The answer must consist only of the lines from the line with "refine ⟨F, i₁, i₂, i₃, K, i₄, i₅, e.restrOpen" to the line with "exact Set.disjoint_left.1 (hdisj", both included, exactly as they stand below.

##### Listed records #####

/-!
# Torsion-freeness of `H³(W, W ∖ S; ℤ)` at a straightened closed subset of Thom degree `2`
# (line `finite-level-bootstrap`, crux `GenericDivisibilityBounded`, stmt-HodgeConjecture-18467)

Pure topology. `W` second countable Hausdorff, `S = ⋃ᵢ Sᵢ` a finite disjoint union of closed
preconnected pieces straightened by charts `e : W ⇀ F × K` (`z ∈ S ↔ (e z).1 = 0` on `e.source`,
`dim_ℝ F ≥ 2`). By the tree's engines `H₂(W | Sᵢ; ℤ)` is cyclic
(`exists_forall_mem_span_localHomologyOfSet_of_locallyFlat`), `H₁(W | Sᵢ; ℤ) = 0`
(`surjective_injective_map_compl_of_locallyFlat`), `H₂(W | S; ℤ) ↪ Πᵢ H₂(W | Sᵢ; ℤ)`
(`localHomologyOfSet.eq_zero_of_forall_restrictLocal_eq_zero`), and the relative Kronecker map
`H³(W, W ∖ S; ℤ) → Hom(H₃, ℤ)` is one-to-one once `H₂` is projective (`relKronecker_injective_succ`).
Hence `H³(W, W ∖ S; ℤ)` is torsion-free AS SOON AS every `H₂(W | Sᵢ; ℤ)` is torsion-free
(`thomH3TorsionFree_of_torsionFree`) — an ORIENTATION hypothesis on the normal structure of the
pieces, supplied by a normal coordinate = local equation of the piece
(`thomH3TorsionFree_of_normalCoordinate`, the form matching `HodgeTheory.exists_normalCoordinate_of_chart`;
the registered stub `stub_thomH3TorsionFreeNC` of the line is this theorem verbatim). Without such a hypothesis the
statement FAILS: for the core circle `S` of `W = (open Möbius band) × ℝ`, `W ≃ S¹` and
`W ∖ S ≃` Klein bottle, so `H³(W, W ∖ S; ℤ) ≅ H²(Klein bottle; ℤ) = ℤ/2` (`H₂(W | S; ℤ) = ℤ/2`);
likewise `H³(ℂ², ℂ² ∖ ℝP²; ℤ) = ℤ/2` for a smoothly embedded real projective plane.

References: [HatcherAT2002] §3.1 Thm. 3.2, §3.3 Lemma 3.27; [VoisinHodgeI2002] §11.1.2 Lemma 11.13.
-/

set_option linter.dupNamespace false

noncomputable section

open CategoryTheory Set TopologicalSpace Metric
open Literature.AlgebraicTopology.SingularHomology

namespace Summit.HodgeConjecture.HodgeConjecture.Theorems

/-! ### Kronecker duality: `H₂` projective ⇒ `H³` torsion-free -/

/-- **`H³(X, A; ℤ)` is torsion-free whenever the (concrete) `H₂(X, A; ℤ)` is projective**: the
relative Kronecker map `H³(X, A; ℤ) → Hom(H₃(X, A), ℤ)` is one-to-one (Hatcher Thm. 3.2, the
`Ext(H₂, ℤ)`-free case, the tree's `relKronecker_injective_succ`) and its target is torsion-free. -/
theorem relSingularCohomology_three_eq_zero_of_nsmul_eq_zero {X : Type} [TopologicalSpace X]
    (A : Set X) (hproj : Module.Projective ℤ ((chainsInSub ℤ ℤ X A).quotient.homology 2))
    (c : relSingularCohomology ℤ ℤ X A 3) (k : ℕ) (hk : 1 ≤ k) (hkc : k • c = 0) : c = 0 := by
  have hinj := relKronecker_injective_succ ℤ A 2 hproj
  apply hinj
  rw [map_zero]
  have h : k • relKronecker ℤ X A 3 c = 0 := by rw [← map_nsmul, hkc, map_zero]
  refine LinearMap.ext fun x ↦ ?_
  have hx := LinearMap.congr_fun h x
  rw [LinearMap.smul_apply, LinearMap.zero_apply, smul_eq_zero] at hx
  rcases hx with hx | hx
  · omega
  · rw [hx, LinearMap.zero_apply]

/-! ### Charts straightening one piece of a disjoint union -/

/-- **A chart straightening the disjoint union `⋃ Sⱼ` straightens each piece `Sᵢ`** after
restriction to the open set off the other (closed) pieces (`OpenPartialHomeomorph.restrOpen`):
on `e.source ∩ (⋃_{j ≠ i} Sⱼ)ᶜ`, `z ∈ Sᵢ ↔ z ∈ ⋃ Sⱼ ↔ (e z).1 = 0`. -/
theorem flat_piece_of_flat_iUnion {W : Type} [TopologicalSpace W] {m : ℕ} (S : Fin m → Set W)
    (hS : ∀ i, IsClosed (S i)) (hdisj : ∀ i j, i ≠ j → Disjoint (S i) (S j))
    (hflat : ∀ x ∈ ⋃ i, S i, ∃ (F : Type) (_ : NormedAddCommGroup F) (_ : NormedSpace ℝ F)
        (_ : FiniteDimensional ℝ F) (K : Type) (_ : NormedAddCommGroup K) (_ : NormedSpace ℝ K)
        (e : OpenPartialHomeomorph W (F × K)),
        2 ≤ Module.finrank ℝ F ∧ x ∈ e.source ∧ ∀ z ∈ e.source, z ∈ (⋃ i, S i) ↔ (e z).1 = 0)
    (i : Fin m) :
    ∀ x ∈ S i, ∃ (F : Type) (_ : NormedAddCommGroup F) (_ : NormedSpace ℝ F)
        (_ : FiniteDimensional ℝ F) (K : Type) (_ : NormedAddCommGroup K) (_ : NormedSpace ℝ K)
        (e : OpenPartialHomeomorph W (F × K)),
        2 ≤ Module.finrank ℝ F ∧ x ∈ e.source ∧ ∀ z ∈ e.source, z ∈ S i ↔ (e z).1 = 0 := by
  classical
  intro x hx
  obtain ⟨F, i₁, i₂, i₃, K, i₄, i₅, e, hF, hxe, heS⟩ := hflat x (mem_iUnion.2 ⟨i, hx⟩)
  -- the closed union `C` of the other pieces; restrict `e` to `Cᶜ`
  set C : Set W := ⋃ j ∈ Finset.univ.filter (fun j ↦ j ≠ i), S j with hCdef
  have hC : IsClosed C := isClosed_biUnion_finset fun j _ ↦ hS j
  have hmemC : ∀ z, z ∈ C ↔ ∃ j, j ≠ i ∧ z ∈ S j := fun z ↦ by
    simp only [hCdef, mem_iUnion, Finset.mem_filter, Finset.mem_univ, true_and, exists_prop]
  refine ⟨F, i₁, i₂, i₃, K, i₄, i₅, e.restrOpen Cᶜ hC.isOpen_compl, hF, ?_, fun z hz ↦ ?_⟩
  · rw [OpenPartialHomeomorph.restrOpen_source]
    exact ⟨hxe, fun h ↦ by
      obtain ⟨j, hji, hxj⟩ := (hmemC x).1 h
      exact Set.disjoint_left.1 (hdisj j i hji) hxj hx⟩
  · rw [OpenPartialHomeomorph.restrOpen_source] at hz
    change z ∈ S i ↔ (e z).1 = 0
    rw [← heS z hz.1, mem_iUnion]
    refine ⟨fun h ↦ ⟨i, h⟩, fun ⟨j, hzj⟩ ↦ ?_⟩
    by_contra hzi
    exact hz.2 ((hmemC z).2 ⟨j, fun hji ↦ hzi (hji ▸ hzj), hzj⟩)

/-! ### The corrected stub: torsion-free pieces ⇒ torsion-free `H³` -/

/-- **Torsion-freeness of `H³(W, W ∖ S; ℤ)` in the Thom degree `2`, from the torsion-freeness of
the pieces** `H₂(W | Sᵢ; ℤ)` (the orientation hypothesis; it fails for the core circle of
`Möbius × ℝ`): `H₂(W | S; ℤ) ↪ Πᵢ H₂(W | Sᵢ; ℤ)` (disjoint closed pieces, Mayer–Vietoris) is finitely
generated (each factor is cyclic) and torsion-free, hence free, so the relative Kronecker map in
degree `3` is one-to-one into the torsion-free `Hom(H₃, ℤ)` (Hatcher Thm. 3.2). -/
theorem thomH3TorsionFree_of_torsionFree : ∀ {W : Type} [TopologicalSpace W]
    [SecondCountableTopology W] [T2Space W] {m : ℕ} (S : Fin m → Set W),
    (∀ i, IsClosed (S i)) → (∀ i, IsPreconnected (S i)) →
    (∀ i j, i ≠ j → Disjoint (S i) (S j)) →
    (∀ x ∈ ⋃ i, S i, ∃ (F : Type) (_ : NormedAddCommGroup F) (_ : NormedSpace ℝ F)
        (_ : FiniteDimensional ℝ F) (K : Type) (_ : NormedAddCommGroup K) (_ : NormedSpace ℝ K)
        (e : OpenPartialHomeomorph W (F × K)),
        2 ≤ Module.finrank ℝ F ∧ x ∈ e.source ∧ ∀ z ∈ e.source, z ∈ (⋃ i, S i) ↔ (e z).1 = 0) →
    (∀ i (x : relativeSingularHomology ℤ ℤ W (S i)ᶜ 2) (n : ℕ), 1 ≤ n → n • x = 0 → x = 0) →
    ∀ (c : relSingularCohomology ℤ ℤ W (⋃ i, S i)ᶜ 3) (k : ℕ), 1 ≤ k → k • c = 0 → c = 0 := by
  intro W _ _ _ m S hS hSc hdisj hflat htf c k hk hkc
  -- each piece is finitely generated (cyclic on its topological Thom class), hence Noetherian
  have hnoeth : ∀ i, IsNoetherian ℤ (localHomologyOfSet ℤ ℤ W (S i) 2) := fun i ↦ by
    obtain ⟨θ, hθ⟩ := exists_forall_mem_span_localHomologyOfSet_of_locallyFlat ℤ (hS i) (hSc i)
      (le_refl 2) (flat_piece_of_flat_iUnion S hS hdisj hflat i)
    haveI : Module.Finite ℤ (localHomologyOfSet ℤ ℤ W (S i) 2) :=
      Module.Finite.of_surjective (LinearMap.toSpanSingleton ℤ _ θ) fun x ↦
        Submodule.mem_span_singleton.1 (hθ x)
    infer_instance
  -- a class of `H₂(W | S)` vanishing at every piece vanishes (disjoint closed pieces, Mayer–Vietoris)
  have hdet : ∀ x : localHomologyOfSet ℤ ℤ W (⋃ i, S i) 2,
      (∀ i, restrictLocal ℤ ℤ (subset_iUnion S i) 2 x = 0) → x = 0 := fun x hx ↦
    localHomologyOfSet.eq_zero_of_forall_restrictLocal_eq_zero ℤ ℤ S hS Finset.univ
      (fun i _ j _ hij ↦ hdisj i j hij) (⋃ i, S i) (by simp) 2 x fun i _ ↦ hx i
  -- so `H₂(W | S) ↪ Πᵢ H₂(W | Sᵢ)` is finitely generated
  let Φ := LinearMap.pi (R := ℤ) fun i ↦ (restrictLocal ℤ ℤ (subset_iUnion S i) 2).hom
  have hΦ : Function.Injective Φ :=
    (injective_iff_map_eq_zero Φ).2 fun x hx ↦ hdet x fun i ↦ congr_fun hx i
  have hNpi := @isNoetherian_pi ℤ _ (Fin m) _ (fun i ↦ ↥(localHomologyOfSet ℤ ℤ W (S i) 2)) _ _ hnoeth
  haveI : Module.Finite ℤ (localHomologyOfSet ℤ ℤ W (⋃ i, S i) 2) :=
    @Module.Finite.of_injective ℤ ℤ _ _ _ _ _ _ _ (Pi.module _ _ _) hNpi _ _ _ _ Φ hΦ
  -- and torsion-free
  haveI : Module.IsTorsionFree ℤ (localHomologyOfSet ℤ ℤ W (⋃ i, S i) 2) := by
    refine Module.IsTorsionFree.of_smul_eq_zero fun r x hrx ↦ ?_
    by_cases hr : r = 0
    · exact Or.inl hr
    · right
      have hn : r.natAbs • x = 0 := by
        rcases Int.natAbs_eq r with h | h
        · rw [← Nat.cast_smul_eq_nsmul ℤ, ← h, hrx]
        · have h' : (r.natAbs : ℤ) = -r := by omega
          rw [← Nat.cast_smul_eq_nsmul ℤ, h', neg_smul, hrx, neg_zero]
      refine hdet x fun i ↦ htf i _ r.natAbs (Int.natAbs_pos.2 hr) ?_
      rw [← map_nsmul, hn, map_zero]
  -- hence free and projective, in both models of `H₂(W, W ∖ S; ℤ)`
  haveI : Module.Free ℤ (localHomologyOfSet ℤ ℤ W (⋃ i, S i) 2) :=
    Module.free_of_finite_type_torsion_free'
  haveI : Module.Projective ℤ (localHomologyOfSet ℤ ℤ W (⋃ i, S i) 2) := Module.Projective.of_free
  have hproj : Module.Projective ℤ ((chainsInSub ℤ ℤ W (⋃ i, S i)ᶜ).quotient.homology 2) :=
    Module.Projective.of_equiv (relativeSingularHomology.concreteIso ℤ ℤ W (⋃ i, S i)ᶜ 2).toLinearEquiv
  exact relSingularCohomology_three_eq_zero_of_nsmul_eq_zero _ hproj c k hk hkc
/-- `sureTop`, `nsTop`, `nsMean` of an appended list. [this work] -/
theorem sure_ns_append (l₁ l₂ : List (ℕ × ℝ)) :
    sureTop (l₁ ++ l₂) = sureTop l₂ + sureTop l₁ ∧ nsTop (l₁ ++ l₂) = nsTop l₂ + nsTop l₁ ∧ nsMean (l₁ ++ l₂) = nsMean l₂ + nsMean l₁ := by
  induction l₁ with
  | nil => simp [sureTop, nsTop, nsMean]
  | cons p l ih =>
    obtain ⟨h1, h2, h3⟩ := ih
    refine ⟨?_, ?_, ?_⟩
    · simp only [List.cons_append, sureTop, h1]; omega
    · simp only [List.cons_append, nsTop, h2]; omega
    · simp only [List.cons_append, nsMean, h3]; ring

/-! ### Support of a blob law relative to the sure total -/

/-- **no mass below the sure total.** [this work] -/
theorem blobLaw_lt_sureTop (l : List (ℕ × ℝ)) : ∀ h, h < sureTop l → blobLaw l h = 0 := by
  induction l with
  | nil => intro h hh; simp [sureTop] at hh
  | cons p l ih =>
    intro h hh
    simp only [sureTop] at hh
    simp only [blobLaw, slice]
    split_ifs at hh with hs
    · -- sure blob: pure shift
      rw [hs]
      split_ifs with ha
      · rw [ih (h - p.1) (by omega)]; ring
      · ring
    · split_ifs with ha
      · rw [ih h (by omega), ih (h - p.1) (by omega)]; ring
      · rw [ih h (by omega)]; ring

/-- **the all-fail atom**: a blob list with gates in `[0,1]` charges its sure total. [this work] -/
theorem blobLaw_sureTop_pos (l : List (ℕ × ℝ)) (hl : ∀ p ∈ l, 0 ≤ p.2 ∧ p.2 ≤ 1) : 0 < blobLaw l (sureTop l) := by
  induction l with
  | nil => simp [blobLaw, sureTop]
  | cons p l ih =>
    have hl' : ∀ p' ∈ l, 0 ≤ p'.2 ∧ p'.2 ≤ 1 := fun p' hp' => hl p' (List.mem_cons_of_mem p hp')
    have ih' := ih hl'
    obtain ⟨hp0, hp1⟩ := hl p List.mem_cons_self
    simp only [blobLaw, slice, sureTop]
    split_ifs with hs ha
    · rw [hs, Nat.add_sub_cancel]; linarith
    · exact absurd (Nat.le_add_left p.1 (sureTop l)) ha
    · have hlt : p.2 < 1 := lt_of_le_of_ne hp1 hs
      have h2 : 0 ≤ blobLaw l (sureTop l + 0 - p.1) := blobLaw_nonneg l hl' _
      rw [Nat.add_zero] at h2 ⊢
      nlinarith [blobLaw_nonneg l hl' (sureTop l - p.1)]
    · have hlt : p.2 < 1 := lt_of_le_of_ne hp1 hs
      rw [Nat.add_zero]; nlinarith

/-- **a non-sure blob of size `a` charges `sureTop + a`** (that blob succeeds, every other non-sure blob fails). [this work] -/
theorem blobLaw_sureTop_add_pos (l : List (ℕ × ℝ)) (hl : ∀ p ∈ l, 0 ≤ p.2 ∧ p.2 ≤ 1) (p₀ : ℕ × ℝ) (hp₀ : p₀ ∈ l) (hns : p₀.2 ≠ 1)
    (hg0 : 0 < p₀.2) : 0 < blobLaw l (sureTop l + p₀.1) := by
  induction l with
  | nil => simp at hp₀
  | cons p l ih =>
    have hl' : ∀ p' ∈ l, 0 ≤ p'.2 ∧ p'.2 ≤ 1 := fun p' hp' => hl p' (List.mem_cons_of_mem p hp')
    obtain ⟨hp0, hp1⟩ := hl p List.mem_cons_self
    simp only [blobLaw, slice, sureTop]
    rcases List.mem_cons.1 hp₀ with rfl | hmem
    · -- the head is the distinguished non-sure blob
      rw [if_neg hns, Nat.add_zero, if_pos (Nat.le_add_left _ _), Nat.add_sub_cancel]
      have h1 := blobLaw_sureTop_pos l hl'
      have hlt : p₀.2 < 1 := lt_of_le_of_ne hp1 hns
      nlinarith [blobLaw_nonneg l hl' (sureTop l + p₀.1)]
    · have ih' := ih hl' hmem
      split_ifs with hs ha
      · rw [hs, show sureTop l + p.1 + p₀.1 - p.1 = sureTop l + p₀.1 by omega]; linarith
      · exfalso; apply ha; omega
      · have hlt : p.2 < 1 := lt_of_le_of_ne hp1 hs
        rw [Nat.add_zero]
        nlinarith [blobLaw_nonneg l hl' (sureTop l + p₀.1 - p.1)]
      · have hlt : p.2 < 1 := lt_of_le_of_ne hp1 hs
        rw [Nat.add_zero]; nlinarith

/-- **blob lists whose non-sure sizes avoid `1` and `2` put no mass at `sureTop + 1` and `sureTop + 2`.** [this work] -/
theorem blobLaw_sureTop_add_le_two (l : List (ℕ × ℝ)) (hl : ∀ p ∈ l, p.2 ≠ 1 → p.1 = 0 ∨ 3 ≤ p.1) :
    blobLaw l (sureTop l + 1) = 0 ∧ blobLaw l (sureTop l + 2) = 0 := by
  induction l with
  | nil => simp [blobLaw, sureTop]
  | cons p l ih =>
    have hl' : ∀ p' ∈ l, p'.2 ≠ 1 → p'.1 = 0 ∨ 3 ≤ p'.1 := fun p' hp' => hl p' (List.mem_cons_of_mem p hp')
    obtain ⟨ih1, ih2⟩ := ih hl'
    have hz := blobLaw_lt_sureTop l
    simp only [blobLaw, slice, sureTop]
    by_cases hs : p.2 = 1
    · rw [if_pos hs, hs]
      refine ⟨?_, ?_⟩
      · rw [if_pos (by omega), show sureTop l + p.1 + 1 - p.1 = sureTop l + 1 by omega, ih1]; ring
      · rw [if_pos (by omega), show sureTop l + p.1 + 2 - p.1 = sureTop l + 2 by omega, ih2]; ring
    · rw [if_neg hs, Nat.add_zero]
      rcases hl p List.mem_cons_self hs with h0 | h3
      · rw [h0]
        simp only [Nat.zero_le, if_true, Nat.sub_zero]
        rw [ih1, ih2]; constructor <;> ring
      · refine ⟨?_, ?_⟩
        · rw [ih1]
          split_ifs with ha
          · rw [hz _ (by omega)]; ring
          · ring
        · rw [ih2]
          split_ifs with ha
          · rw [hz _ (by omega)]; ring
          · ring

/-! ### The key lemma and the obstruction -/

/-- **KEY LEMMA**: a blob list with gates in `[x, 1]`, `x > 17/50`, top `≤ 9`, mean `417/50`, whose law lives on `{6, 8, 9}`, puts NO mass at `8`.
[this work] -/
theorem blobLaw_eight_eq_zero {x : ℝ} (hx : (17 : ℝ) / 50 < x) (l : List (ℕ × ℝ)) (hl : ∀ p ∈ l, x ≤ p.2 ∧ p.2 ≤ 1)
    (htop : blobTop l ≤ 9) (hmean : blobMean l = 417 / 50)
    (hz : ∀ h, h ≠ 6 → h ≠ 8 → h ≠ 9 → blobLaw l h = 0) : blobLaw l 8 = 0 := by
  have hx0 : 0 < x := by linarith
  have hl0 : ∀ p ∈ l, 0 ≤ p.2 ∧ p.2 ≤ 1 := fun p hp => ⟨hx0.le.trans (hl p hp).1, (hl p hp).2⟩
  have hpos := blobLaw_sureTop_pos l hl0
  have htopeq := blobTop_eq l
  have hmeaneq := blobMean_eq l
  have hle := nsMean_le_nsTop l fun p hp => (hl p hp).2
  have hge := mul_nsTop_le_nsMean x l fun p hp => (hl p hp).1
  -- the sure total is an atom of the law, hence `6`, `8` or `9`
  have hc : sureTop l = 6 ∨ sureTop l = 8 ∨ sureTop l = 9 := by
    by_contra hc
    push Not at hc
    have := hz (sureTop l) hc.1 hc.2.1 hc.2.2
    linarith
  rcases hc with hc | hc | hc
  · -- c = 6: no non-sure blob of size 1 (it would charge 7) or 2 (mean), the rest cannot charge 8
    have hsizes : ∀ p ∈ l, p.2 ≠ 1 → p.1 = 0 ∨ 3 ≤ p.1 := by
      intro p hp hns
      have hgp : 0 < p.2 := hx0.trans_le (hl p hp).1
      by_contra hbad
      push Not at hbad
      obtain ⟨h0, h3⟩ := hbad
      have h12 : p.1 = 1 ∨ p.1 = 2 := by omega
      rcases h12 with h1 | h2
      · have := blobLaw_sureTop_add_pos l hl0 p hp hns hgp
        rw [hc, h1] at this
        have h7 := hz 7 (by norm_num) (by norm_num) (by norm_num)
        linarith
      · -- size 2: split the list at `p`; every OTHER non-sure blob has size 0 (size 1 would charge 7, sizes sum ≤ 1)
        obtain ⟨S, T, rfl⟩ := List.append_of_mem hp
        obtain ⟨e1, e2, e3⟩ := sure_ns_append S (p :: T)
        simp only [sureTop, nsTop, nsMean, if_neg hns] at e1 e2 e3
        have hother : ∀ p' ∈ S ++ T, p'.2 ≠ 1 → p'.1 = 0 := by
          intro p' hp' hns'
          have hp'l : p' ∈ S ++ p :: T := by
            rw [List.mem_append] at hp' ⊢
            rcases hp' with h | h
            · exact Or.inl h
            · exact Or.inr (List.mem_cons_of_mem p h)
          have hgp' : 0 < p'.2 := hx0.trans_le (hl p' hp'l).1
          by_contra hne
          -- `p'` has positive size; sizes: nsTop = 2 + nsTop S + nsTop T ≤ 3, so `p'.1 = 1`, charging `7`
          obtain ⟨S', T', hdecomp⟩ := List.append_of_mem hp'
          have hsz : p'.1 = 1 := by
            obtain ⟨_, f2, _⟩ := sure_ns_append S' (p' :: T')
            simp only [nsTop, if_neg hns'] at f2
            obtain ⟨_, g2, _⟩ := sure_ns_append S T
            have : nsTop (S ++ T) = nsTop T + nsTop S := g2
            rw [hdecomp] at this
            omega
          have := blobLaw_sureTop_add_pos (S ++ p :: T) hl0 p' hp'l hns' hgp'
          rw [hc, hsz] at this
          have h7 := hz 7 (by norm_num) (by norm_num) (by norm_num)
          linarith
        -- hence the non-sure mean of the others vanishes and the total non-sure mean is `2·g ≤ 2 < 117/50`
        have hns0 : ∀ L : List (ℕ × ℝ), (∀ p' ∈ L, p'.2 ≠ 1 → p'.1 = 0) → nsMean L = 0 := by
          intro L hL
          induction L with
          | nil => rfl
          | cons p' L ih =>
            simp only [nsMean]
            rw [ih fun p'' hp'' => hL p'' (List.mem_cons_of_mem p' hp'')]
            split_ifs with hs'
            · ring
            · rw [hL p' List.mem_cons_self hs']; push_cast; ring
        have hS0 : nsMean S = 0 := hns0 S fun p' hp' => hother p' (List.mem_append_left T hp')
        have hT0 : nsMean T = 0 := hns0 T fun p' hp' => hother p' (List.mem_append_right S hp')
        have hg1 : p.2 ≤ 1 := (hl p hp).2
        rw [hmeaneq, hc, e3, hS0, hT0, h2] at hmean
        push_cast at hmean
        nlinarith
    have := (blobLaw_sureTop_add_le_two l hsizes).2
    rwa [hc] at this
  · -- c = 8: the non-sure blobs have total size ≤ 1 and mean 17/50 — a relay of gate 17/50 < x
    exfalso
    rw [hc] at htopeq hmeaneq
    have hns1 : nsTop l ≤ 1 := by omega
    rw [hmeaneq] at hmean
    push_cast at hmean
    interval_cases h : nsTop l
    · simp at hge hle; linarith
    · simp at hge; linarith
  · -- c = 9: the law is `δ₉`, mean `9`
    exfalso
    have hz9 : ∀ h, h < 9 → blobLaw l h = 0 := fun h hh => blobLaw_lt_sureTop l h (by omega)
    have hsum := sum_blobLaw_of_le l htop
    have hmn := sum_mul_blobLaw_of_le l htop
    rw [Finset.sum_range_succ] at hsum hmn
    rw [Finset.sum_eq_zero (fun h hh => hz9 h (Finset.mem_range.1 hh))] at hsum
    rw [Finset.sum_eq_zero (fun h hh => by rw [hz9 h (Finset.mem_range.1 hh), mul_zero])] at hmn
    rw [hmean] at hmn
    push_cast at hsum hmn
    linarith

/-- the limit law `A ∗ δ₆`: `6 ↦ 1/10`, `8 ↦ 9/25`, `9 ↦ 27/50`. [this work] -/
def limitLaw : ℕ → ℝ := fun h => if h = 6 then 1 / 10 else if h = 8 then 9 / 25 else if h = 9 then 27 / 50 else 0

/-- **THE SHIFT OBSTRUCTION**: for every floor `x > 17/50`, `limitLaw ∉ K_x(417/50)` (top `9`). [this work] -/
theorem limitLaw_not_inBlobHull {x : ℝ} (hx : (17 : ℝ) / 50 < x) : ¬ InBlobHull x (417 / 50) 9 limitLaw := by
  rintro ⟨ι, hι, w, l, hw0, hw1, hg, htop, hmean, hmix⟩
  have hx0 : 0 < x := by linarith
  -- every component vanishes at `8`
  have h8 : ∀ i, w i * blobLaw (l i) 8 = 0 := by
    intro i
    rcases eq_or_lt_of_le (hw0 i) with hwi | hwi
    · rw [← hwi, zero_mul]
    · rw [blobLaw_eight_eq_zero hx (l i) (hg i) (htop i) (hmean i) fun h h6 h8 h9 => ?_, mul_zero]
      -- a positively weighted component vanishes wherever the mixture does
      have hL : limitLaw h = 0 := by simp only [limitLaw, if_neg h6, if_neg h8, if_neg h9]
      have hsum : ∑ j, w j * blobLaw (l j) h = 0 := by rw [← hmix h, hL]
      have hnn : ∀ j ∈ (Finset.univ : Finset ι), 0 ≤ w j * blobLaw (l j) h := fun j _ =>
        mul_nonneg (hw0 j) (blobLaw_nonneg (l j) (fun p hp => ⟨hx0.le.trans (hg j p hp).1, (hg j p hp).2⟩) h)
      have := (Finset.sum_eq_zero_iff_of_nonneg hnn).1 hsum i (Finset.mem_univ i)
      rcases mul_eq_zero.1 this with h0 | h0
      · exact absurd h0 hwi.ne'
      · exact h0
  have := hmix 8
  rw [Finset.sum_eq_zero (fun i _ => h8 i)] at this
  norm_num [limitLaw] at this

#####

> [Answer to this exercise]
  refine ⟨F, i₁, i₂, i₃, K, i₄, i₅, e.restrOpen Cᶜ hC.isOpen_compl, hF, ?_, fun z hz ↦ ?_⟩
  · rw [OpenPartialHomeomorph.restrOpen_source]
    exact ⟨hxe, fun h ↦ by
      obtain ⟨j, hji, hxj⟩ := (hmemC x).1 h
      exact Set.disjoint_left.1 (hdisj j i hji) hxj hx⟩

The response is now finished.